/-- **Piece 3 (the leaf: classical hardness of CSIDH vectorization beyond `L(1/2)`).** Eventually in
the threshold, for every `c'` no randomized classical algorithm, given `param p` and two valid
coefficients `A₀, A₁`, outputs the code of the reduced form `f` with `[f] ⋆ E_{A₀} = E_{A₁}` within
time `2^(c'·isqrt(l log₂ l)+c')·poly` with probability `≥ 2/3` on every valid instance (GAIP /
vectorization for CSIDH; classical record `Õ(p^{1/4})` meet-in-the-middle, Delfs–Galbraith 2016;
generic-action lower bound `Ω(√N)`, Montgomery–Zhandry 2022; quantum `L_p(1/2)` under GRH,
Childs–Jao–Soukharev 2014). HYPOTHESIS-TYPE: a super-polynomial lower bound against all
bounded-error classical algorithms for an explicit search problem with efficiently (randomized,
GRH) verifiable solutions — nothing in print proves any such bound; it is the post-quantum
assumption the route is a bridge on. [cite: CastryckEtAl2018, §7] [cite: DelfsGalbraith2016, Thm. 1] -/
def CsidhVectorizationHard : Prop :=
  ∃ P₀ : ℕ, ∀ P₁ : ℕ, P₀ ≤ P₁ → SubexpHard (csidhLab P₁) (csidhElt P₁) (csidhAct P₁)

/-- **Assembly of D-CSIDH** (clause (b); a TRIVIAL SEAM — the anonymous constructor at the max of
the three thresholds): structure ∧ effective evaluation ∧ hardness of the CSIDH family ⟹ the crux
`TorsorHard` by name. [folklore] -/
theorem TorsorHard_of_csidh (h₁ : CsidhStructure) (h₂ : CsidhEval) (h₃ : CsidhVectorizationHard) :
    TorsorHard := by
  obtain ⟨P₁, hP₁⟩ := h₁
  obtain ⟨d, P₂, hP₂⟩ := h₂
  obtain ⟨P₃, hP₃⟩ := h₃
  exact torsorHard_iff.2
    ⟨d, csidhLab (max P₁ (max P₂ P₃)), csidhElt (max P₁ (max P₂ P₃)), csidhOne (max P₁ (max P₂ P₃)),
      csidhMul (max P₁ (max P₂ P₃)), csidhAct (max P₁ (max P₂ P₃)), csidhGens (max P₁ (max P₂ P₃)),
      hP₁ _ (le_max_left _ _),
      hP₂ _ (le_trans (le_max_left _ _) (le_max_right _ _)),
      hP₃ _ (le_trans (le_max_right _ _) (le_max_right _ _))⟩

/-- **Piece 1 from explicit hypotheses** (the shape of the tree's `Csidh.torsorAxioms`): freeness and
transitivity of the action at the primes `p ≡ 3 (mod 8)`, `p ≥ max 5 P₀` (clause (3) of CSIDH
Thm. 7) and generation of `cl(ℤ[√-p])` by the classes of `Csidh.gens p` for those primes give the
thirteen axioms at EVERY threshold `P₁ ≥ P₀`. [cite: CastryckEtAl2018, §3 Thm. 7] -/
theorem axioms13_csidh_of_hyp (P₀ : ℕ)
    (hfree : ∀ (p : ℕ) [Fact p.Prime], p % 8 = 3 → 5 ≤ p → P₀ ≤ p →
      ∀ A₀ A₁ : ZMod p, IsCoeff p A₀ → IsCoeff p A₁ →
        ∃! f : BinQF, IsLabel (-(p : ℤ)) f ∧ act p f A₀ = A₁)
    (hgen : ∀ (p : ℕ) [Fact p.Prime], p % 8 = 3 → 5 ≤ p → P₀ ≤ p →
      Subgroup.closure ((toClass (-(p : ℤ))) '' {f | f ∈ gens p}) = ⊤) :
    ∀ P₁ : ℕ, P₀ ≤ P₁ →
      Axioms13 (csidhLab P₁) (csidhElt P₁) (csidhOne P₁) (csidhMul P₁) (csidhAct P₁) (csidhGens P₁) :=
  fun P₁ hP₁ => torsorAxioms P₁ (fun p _ h8 h5 hP => hfree p h8 h5 (le_trans hP₁ hP))
    (fun p _ h8 h5 hP => hgen p h8 h5 (le_trans hP₁ hP))

/-- **Piece 1 from the tree's named facts**: CSIDH Thm. 7 (`csidh_classGroupAction`), JMV Cor. 1.3
(`jmv_smallPrimesGenerate`) and ERH (`ExtendedRiemannHypothesis`) give `CsidhStructure` (the proof
of `Csidh.exists_torsorAxioms`, run at every larger threshold). ERH is load-bearing exactly for
clause 13 (generation by the `O(log³ p)` listed prime forms). [cite: JaoMillerVenkatesan2009, Cor. 1.3] -/
theorem csidhStructure_of_facts (hcsidh : csidh_classGroupAction) (hjmv : jmv_smallPrimesGenerate)
    (hERH : Literature.NumberTheory.LFunctions.ExtendedRiemannHypothesis) : CsidhStructure := by
  obtain ⟨P₀, hP₀⟩ := exists_closure_toClass_gens_eq_top hjmv hERH
  exact ⟨P₀, axioms13_csidh_of_hyp P₀ (fun p _ h8 h5 _ => (hcsidh p h8 h5).2.2)
    (fun p _ h8 _ hP => hP₀ p hP (by omega))⟩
☆ ☆ ☆ ☆ ☆
THE PROBLEM - Report how many lines in these entries contain "hcsidh". Answer with the number only.

SOLUTION BELOW - 2